The Economic Community of West African States (ECOWAS) known in French as Communauté économique des États de l'Afrique de l'Ouest, (CEDEAO) is a sub regional grouping of fifteen West African states. Member states include Benin, Burkina Faso, Cape Verde, Gambia, Ghana, Guinea, Guinea-Bissau, Ivory Coast, Liberia, Mali, Niger, Nigeria, Senegal, Sierra Leone and Togo. According to Wikipedia lastly modified on 5 August 2013, Cape Verde joined ECOWAS in 1976, and in December 2000 Mauritania withdrew, having announced its intention to do so in December 1999.

ECOWAS was created on 28 May 1975, with the signing of the Treaty of Lagos. Its mission is to promote and facilitate economic integration across the sub region. ECOWAS which makes use of three official languages, French, English, and Portuguese, also plays an important role in peace keeping operations.

Being a very important pillar of the African Economic Community, ECOWAS was created in order to make its member states economically and financially self sufficient especially with the creation of a single large trading bloc. Despite such intentions the sub regional grouping seems not to have met these intentions.

ECOWAS is made up of two institutions to assist it in policy implementation -the ECOWAS Bank for Investment and Development, formerly called the Fund for Cooperation until it was renamed in 2001 and the ECOWAS Commission.

Some members of ECOWAS have organised meetings in a bid to strengthen the sub regional grouping. The 44th meeting for governors of the central banks of member states of ECOWAS took place on Friday the 26 July 2013 in Accra Ghana. During this meeting, several issues including the need for a common currency zone of the Economic Community for West African States were discussed upon by Head of states of these member states.

In line with an article published on Éclair d’Afrique.com dated the 12 August 2013, Mr. Tiémoko Meyliet Koné governor of the Central Bank of West African states who presided over this reunion acknowledged the lack of macro economic momentum which exists between member states of ECOWAS and the need to have a unique monetary zone to bridge this gap.

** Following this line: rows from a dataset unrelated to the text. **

import Mathlib
import Literature.NumberTheory.Automorphic.HigherGreenFunctionProofs
import Literature.NumberTheory.Automorphic.ZhouLegendreGreenValues
import Literature.Analysis.PDE.HopfLemmas
import HarnessLib

/-!
# CM values of higher Green functions: the normalised value `(d₁d₂)^{(k-1)/2} G_k^{Γ₀(N)}(z₁, z₂)`,
the analytic characterisation of `G_k^{Γ₀(N)}`, and Zhang's archimedean height formula

Definition request `higherGreenFunctionCM` of route `KontsevichZagierPeriods/TorsionLogsGKZ`
(item stmt-KontsevichZagierPeriods-4444; cruxes 4040, 4041, 4454). Most of the request is already in
the tree and is only *named* here:

* the higher Green function `G_k^{Γ₀(N)}(z₁, z₂) = -2 Σ_{γ ∈ Γ₀(N)} Q_{k-1}(1 + |z₁ - γz₂|²/(2 Im z₁ Im γz₂))`
  is `higherGreen N k 1` of `HigherGreenFunction.lean` (Bruinier–Li–Yang 2025, (1.1): the sum runs
  over ALL of `Γ₀(N) ≤ SL₂(ℤ)`, so it is TWICE the function of Gross–Zagier 1986 §II.2 / §V.4,
  Zhang 1997 §3.4 and Zhou 2015 eq. (auto_Green_defn_Q_nu), which sum over `Γ₀(N)/{±1}`); here
  `higherGreenFunction N k := higherGreen N k 1`;
* CM points of discriminant `d`: `IsCMPointOfDisc z d` (ibid.);
* (F1) Bruinier–Li–Yang 2025 Thm 1.4 (Conjecture 1.1 holds): the named fact `GKZAlgebraicity` (ibid.);
* (F2) Zhou 2015 Remark 9 (three weight-4 CM values as `∫₀¹ P_ν²`): the named fact
  `Zhou2015_legendreP_sq_integral` of `ZhouLegendreGreenValues.lean`.

What this file adds.

1. `higherGreenFunctionCM N k d₁ d₂ z₁ z₂ := |d₁d₂|^{(k-1)/2} · G_k^{Γ₀(N)}(z₁, z₂)` (tree normalisation),
   the **normalised CM value**: the Gross–Zagier / Gross–Kohnen–Zagier conjecture (Gross–Zagier 1986
   §V.4, Gross–Kohnen–Zagier 1987 §V.1; in the form of Viazovska, arXiv:1110.4654 §1:
   "`G_{k,λ}(𝔷₁, 𝔷₂) = (D₁D₂)^{(1-k)/2} log α`", and of Bruinier–Li–Yang 2025 Conj. 1.1:
   "`G_{r+1,f}(z₁, z₂) = |d₁d₂|^{-r/2} log|α|`", `k = r + 1`) says that this number is `log|α|`,
   `α ∈ ℚ̄ˣ`, whenever `q⁻¹` is the principal part of a form in `M^{!,∞}_{2-2k}(Γ₀(N))` (e.g. when
   `S_{2k}(Γ₀(N)) = 0`, the "cusp-form-free" case of Zhou 2015, p. 3). Proved API: `Γ₀(N)`-invariance
   in both variables, symmetry, the cusp-form-free corollary of `GKZAlgebraicity`
   (`higherGreenFunctionCM_eq_log_of_GKZ`), and — from Zhou's fact — the three values
   `-48 log(2+√3)` (level 1, `(ρ, i)`, `d = -3, -4`), `-32 log(1+√2)` (level 2, `d = -4, -8`),
   `-24 log 2` (level 3, `d = -3, -12`), logarithms of the algebraic numbers `(2+√3)^{-48}`,
   `(1+√2)^{-32}`, `2^{-24}` as the conjecture predicts (`S₄(Γ₀(N)) = 0` for `N ≤ 5`); the six points
   are shown to be CM points of the stated discriminants.
2. The **analytic characterisation** of `G_k^{Γ₀(N)}` (Gross–Zagier 1986 §II.2; Zhang 1997 p. 132:
   "(a) `G_k(z, z')` is killed by `D - k(k-1)` operating on the first variable, `D = y²(∂²/∂x² + ∂²/∂y²)`;
   (b) `G_k(z, z') = log|z - z'|² + O(1)` as `z → z'`; (c) in a neighbourhood of a cusp `γ⁻¹∞` the function
   `Im(γz)^{k-1} G_k(z, z')` extends to a continuous function. We claim that these properties characterize
   `G_k(z, z')` uniquely"; Bruinier–Li–Yang 2025 p. 3: "It is an eigenfunction with respect to the
   Laplacians in `z₁` and `z₂` […] vanishes when one of the `zᵢ` approaches the cusps, and has a
   logarithmic singularity along the diagonal. In fact, these properties characterize it uniquely"):
   the predicate `IsResolventGreenLike N k z' F` ((a), (c) and `Γ₀(N)`-invariance for `F : ℍ → ℝ` off
   the orbit `Γ₀(N)z'`, with the hyperbolic Laplacian `realHypLaplacian` = `y²·`(Mathlib's Euclidean
   Laplacian), Iwaniec's sign as in the tree's `hypLaplacian`), and two NAMED FACTS:
   `resolventGreen_unique` (two such functions whose difference is bounded near `z'` coincide; `k ≥ 2`)
   and `higherGreen_isResolventGreenLike` (`z ↦ G_k^{Γ₀(N)}(z, z')` has these properties, with
   singularity `n_{z'} log|z - z'|² + O(1)`, `n_{z'} = #Stab_{Γ₀(N)}(z')` counted in `SL₂(ℤ)`, i.e. `2`
   at a non-elliptic `z'` — each stabiliser element contributes one singular term `-2Q_{k-1} ∼ log|z-z'|²`
   of the defining series).
3. (F3) **Zhang 1997, Prop. 3.4.1 / 4.1.2**: for CM points `x ≠ y` of `X₀(N)` the archimedean local
   height pairing of the CM cycles `S_k(x)`, `S_k(y)` on the Kuga–Sato variety is `½ G_k(x, y)` (Zhang's
   `G_k = Σ_{γ ∈ Γ₀(N)/±1} g_k`, i.e. `¼ · higherGreen N k 1 x y`). The pairing itself — Gillet–Soulé
   arithmetic intersection `(-1)^k (Ŝ_k(x) · Ŝ_k(y))_v` with normalised Green currents on `Y_k(N)(ℂ)`
   (Zhang 1997 §1.3, (3.1.1), (3.2.2), (3.4.3)–(3.4.4)) — is not constructible in Mathlib (no currents,
   no arithmetic Chow groups; the tree's `KugaSatoVariety` is a scheme-side structure only). Following
   the tree's idiom for canonical-but-unconstructed objects (`KugaSatoVariety`, `SmallEigenbasis`,
   `ModularParametrizationData`) it is recorded as the hypothesis structure
   `Zhang1997.ArchCMHeightPairing N k`: the function `H_k(x, y)` of Zhang (3.4.3) together with exactly
   the properties Zhang establishes for it in §3.4–3.5 (it satisfies (a), (c), is `Γ₀(N)`-invariant, and
   has the singularity (b) of `½ G_k`, "already shown in the formulas in Sect. 1.4"). Zhang's proof of
   Prop. 3.4.1 is then the uniqueness claim, and `zhang_heegnerCycles_height` is PROVED here in that
   form: `resolventGreen_unique → higherGreen_isResolventGreenLike → H.pair x y = ¼ · higherGreen N k 1 x y`.
4. **`resolventGreen_unique` is proved** (`resolventGreen_unique_holds`, §4): Zhang's `L²`-negativity
   of `D - k(k-1)` and the removable-singularity step are replaced by their maximum-principle form —
   the second-order condition `Δₑ ≤ 0` at an interior maximum, an `ε log |z - z'|` barrier at the
   bounded singularities, and compactness of `X₀(N)` away from the cusps (finite index of `Γ₀(N)`,
   Mathlib's truncated fundamental domain, proper discontinuity of `SL₂(ℤ)` on `ℍ`).

Not here. (F4) Zhou 2015 Thm 1.2.1 / Prop 2.2.2 (Kontsevich–Zagier integral representations of
`G_{k/2}^{ℌ/Γ̄₀(N)}` for `dim S_k(Γ₀(N)) = 0` through `E₂, E₄, E₆, η, α_N, R_ν`): optional in the request
and not vendored — it needs the non-holomorphic `E₂`, `α_N = {1 + N^{-6/(N-1)}(η(z)/η(Nz))^{24/(N-1)}}⁻¹`
and Zhou's `R_ν`, none of which the tree has; the three CM values the route actually consumes are (F2).
The 3-dimensional Euler–Fubini rewriting `J₁ = 4π² ∫₀¹ P_{-1/6}²`, `J₃ = (4π²/3) ∫₀¹ P_{-1/3}²` of items
4040/4041 is a proof obligation on top of `LegendreP.euler_integral_ordinaryHypergeometric`
(`ZhouLegendreGreenValuesProofs.lean`), left to a proofs file. Heegner *divisors* / traces over
`Γ₀(N)`-classes (Gross–Kohnen–Zagier's `P_d`) are not needed by the route and not defined.

## References

* [Zhang1997] S.-W. Zhang, *Heights of Heegner cycles and derivatives of L-series*, Invent. Math.
  130 (1997) 99–152, doi:10.1007/s002220050179 (read: pp. 100, 124–126, 130–132, 139–140):
  (3.1.1), (3.2.2), §3.4 (definition of `g_k`, `G_k`, Prop. 3.4.1, (3.4.3)–(3.4.5), properties
  (a)–(c) and the uniqueness claim, p. 132), §3.5, Prop. 4.1.2.
* [GrossZagier1986] B. Gross, D. Zagier, Invent. Math. 84 (1986), §II.2 (pp. 238–239: `g_s`, `G_{N,s}`
  and its characterisation), §V.4 (the conjecture). [held copy has no text layer; statements taken
  from Zhang 1997 §3.4 and Bruinier–Li–Yang 2025 p. 3, which restate them]
* [GrossKohnenZagier1987] B. Gross, W. Kohnen, D. Zagier, Math. Ann. 278 (1987), §V.1.
* [BruinierLiYang2025] J. Bruinier, Y. Li, T. Yang, Forum Math. Sigma 13 (2025), arXiv:2204.10604,
  p. 3 ((1.1)–(1.3), characterisation sentence, Conj. 1.1), Thm. 1.4.
* [Zhou2015] Y. Zhou, Ramanujan J. 38 (2015), arXiv:1312.6352, p. 3 (eq. (auto_Green_defn_Q_nu),
  cusp-form-free GKZ conjecture), Remark 9 (p. 19).
* M. Viazovska, *CM values of higher Green's functions*, arXiv:1110.4654, §1 (characterisation
  (i)–(v); the conjecture with `(D₁D₂)^{(1-k)/2}`).
* [Iwaniec2002] H. Iwaniec, *Spectral methods of automorphic forms*, (1.19) (sign of `Δ`).
* D. Gilbarg, N. S. Trudinger, *Elliptic partial differential equations of second order* (2001),
  §3.1, Thm. 3.1 and Cor. 3.2 (weak maximum principle for `Lu = Δu + cu`, `c ≤ 0`) — §4 below.
* S. Axler, P. Bourdon, W. Ramey, *Harmonic Function Theory*, GTM 137, Thm. 2.3 (the `ε log`
  barrier for bounded isolated singularities) — §4 below.
* [DiamondShurman2005] F. Diamond, J. Shurman, *A first course in modular forms*, GTM 228 (2005),
  Prop. 2.1.1, Lemma 2.3.1, §2.4 (proper discontinuity, `ℍ = Γ · R · 𝒟`) — §4 below.
-/

noncomputable section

He remarked that a lack of a single currency makes it difficult for member states to effectively monitor their economic progress in the sub region.  

In the ECOWAS sub region, various currencies are in use creating a sub region plagued by an unstable currency cacophony. In Ghana the cedi is utilised, in Nigeria the Naira is in use, the Leone is used in Sierra Leone, the dalasi used in the Gambia, the Liberian Dollar in Liberia, the Escudo in Cape Verde and the franc guinéen in Guinea.

It is indeed a wonderful idea to converge in a bid to have a single currency for the sub region. Having various currencies in the sub region is indeed an impediment to sub regional integration and economic growth. A single currency for ECOWAS states as well as a reduction in trade barriers will go a long way in boosting the economies of member states and the sub region as a whole. All the same there remain concerns as to such a dream attaining fruition. France which still has a strong grip on some of the member states in Africa and especially in this sub region has always decided on the economic and financial atmosphere of some of these states and thus benefits enormously from the cacophony that exist in the sub region. With this state of affairs it may be a daunting task for ECOWAS top executives to make such a move as to having a single currency. Despite such concerns it is time for ECOWAS to take the bold step and create a single currency so as to propel the sub region forward. Such moves may revamp the economies of member states, the sub region and catapult the continent towards a quicker renaissance.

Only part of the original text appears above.